Strengthening partnerships with Virginia
The law gives states support for their work to build the health care workforce, crack down on fraud, and support public health. Examples of Affordable Care Act grants to Virginia not outlined above include:

–$400,000 to support the National Health Service Corps, by assisting Virginia in repaying educational loans of health care professionals in return for their practice in health professional shortage areas.

–$1.1 million for the expansion of the Physician Assistant Training Program, a five-year initiative to increase the number of physician assistants in the primary care workforce.

–$402,000 for school-based health centers, to help clinics expand and provide more health care services such as screenings to students.

–$660,000 to support outreach to eligible Medicare beneficiaries about their benefits.

–$503,000 to support Aging and Disability Resource Centers (ADRCs).

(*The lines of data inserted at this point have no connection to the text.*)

import Mathlib.Data.Matrix.Basic
import Mathlib.Data.Real.Basic
import Mathlib.Algebra.Order.BigOperators.Group.Finset
import Mathlib.Tactic
import HarnessLib

/-!
# Cohn–Umans 2003, Thm. 6.1: `SO_n(ℝ)`, unit upper and unit lower triangular matrices satisfy the TPP

Topic `Literature/Computability/AlgebraicComplexity` (group-theoretic matrix multiplication), namespace
`Literature.Computability.AlgebraicComplexity`.

H. Cohn, C. Umans, *A group-theoretic approach to fast matrix multiplication*, FOCS 2003 = arXiv:math/0307321, §6
"Lie groups" (Theorem 12 of the arXiv text, p. 8): "**Theorem 6.1.** The group `SL_n(ℝ)` has Lie pseudo-exponent
at most `2 + 2/n`. *Proof.* The three subgroups are the group `U` of upper-triangular matrices with `1`'s on the
diagonal, the group `L` of lower-triangular matrices with `1`'s on the diagonal, and `SO_n(ℝ)`. Each subgroup has
dimension `n(n−1)/2`, and `SL_n(ℝ)` has dimension `n² − 1`, so assuming the triple product property holds, the Lie
pseudo-exponent is at most `(n²−1)/(n(n−1)/2) = 2 + 2/n`. Let `M ∈ SO_n(ℝ)`, `A ∈ U`, and `B ∈ L`. We wish to
prove that if `MA = B`, then `M = A = B = I`. Let `e₁,…,e_n` be the standard basis of `ℝⁿ`. We will prove by
induction on `i` that `Meᵢ = eᵢ`. Once we know that `M = I`, it follows that `A = B`, and thus `A = B = I` because
`U` and `L` are disjoint except for the identity. … Since `A` is in `U`, we have `A₁ = e₁`. Thus,
`|B₁| = |MA₁| = |Me₁| = |e₁| = 1`, since `M` is an orthogonal matrix. Because `B₁₁ = 1`, the only way `|B₁|` can be
`1` is if `B₁ = e₁`. Thus, `Me₁ = e₁`. Now suppose that `Meⱼ = eⱼ` for all `j < i` …"

## Lean statement
The algebraic content (the triple product property of the three subgroups, in the subgroup form "`MA = B` forces
`M = A = B = I`"): for real `n × n` matrices with `MᵀM = 1` (orthogonal — `det M = 1` is not used by the proof),
`A` unit upper triangular and `B` unit lower triangular, `MA = B` implies `M = 1`, `A = 1`, `B = 1`
(`CohnUmans2003_thm61`). The dimension count `(n²−1)/(n(n−1)/2) = 2 + 2/n` (the "Lie pseudo-exponent",
Def. 6.1 of the source) is arithmetic and not restated. Proof as printed (column induction `Meᵢ = eᵢ`), with
`|Meᵢ| = 1` and `Meᵢ ⊥ eⱼ (j < i)` read off `MᵀM = 1`.

## References
* H. Cohn, C. Umans, FOCS 2003, 438–449; arXiv:math/0307321, §6, Def. 6.1 and Thm. 6.1 (Definition 3 and
  Theorem 12 of the arXiv text, p. 8). [CohnUmans2003]
-/

namespace Literature.Computability.AlgebraicComplexity

open Finset Matrix

/-- **Cohn–Umans 2003, Thm. 6.1 (the triple product property behind "`SL_n(ℝ)` has Lie pseudo-exponent at most
`2 + 2/n`")**: if `M` is orthogonal (`MᵀM = 1`), `A` is upper triangular with `1`'s on the diagonal, `B` is lower
triangular with `1`'s on the diagonal, and `MA = B`, then `M = A = B = I`.
[cite: CohnUmans2003, Thm. 6.1 (Theorem 12 of the arXiv text, p. 8)] -/
theorem CohnUmans2003_thm61 {n : ℕ} {M A B : Matrix (Fin n) (Fin n) ℝ} (hM : Mᵀ * M = 1)
    (hA : ∀ i j : Fin n, j < i → A i j = 0) (hAd : ∀ i : Fin n, A i i = 1)
    (hB : ∀ i j : Fin n, i < j → B i j = 0) (hBd : ∀ i : Fin n, B i i = 1)
    (h : M * A = B) : M = 1 ∧ A = 1 ∧ B = 1 := by
  -- orthonormal columns: `Σ_k M k j · M k i = δ_{ji}`
  have horth : ∀ j i : Fin n, ∑ k, M k j * M k i = if j = i then 1 else 0 := by
    intro j i
    have := congrFun (congrFun hM j) i
    simpa [Matrix.mul_apply, Matrix.transpose_apply, Matrix.one_apply] using this
  -- entries of `MA`: `B k i = Σ_l M k l · A l i`
  have hprod : ∀ k i : Fin n, ∑ l, M k l * A l i = B k i := by
    intro k i
    have := congrFun (congrFun h k) i
    simpa [Matrix.mul_apply] using this
  -- the column induction: `M eᵢ = eᵢ`
  have hcol : ∀ (t : ℕ) (i : Fin n), (i : ℕ) = t → ∀ k, M k i = if k = i then 1 else 0 := by
    intro t
    induction' t using Nat.strong_induction_on with t ih
    intro i hi
    -- induction hypothesis for the columns `j < i`
    have ihj : ∀ j : Fin n, j < i → ∀ k, M k j = if k = j then 1 else 0 :=
      fun j hj => ih j (by rw [← hi]; exact hj) j rfl
    -- (1) `M j i = 0` for `j < i` (column `i` is orthogonal to `e_j = M e_j`)
    have hzero : ∀ j : Fin n, j < i → M j i = 0 := by
      intro j hj
      have h1 := horth j i
      rw [if_neg (ne_of_lt hj)] at h1
      have h2 : ∑ k, M k j * M k i = M j i := by
        rw [Finset.sum_congr rfl fun k _ => by rw [ihj j hj k]]
        simp [ite_mul]
      rw [h2] at h1
      exact h1
    -- (2) `B k i = M k i + [k < i] A k i`
    have hBki : ∀ k : Fin n, B k i = M k i + if k < i then A k i else 0 := by
      intro k
      rw [← hprod k i]
      have hAcol : ∀ l : Fin n, A l i = (if l = i then 1 else 0) + if l < i then A l i else 0 := by
        intro l
        rcases lt_trichotomy l i with hl | rfl | hl
        · simp [hl, ne_of_lt hl]
        · simp [hAd]
        · simp [ne_of_gt hl, not_lt_of_gt hl, hA l i hl]
      rw [Finset.sum_congr rfl fun l _ => by rw [hAcol l]]
      simp only [mul_add, Finset.sum_add_distrib, mul_ite, mul_one, mul_zero, Finset.sum_ite_eq',
        Finset.mem_univ, if_true]
      congr 1
      have : ∀ l : Fin n, (if l < i then M k l * A l i else 0) = if l = k then (if k < i then A k i else 0) else 0 := by
        intro l
        by_cases hl : l < i
        · rw [if_pos hl, ihj l hl k]
          by_cases hkl : k = l
          · subst hkl; simp [hl]
          · have hlk : l ≠ k := fun h' => hkl h'.symm
            simp [hkl, hlk]
        · rw [if_neg hl]
          by_cases hlk : l = k
          · subst hlk; simp [hl]
          · simp [hlk]
      rw [Finset.sum_congr rfl fun l _ => this l, Finset.sum_ite_eq' Finset.univ k, if_pos (Finset.mem_univ _)]
    -- (3) `M i i = 1`
    have hMii : M i i = 1 := by
      have := hBki i
      rw [hBd, if_neg (lt_irrefl i)] at this
      linarith
    -- (4) `|M e_i| = 1` forces the other entries of column `i` to vanish
    have hnorm : ∑ k ∈ Finset.univ.erase i, M k i * M k i = 0 := by
      have h1 := horth i i
      rw [if_pos rfl, ← Finset.add_sum_erase _ _ (Finset.mem_univ i), hMii] at h1
      linarith
    have hoff : ∀ k : Fin n, k ≠ i → M k i = 0 := by
      intro k hk
      have := (Finset.sum_eq_zero_iff_of_nonneg fun k _ => mul_self_nonneg (M k i)).1 hnorm k
        (Finset.mem_erase.2 ⟨hk, Finset.mem_univ k⟩)
      exact mul_self_eq_zero.1 this
    intro k
    by_cases hk : k = i
    · subst hk; simp [hMii]
    · simp [hk, hoff k hk]
  have hM1 : M = 1 := by
    ext k i
    rw [hcol i i rfl k, Matrix.one_apply]
  -- `A = B` from `M = I`, and `U ∩ L = {I}`
  have hAB : A = B := by rw [← h, hM1, Matrix.one_mul]
  have hA1 : A = 1 := by
    ext i j
    rw [Matrix.one_apply]
    rcases lt_trichotomy i j with hij | rfl | hij
    · rw [if_neg (ne_of_lt hij), hAB]; exact hB i j hij
    · rw [if_pos rfl]; exact hAd i
    · rw [if_neg (ne_of_gt hij)]; exact hA i j hij
  exact ⟨hM1, hA1, by rw [← hAB, hA1]⟩

end Literature.Computability.AlgebraicComplexity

ADRCs help seniors, people with disabilities, and their families understand and evaluate their long-term care options, including those available in their community.

–$191,000 for Family-to-Family Health Information Centers, organizations run by and for families with children with special health care needs.

–$933,000 to support the Personal Responsibility Education Program, to educate youth on both abstinence and contraception for the prevention of pregnancy and sexually transmitted infections, including HIV/AIDS.

–$9.7 million for Maternal, Infant, and Early Childhood Home Visiting Programs. These programs bring health professionals to meet with at-risk families in their homes and connect families to the kinds of help that can make a real difference in a child’s health, development, and ability to learn – such as health care, early education, parenting skills, child abuse prevention, and nutrition.

–$2.9 million from the Pregnancy Assistance Fund to provide pregnant and parenting teens and women with a seamless network of supportive services to help them complete high school or postsecondary degrees and gain access to health care, child care, family housing, and other critical support.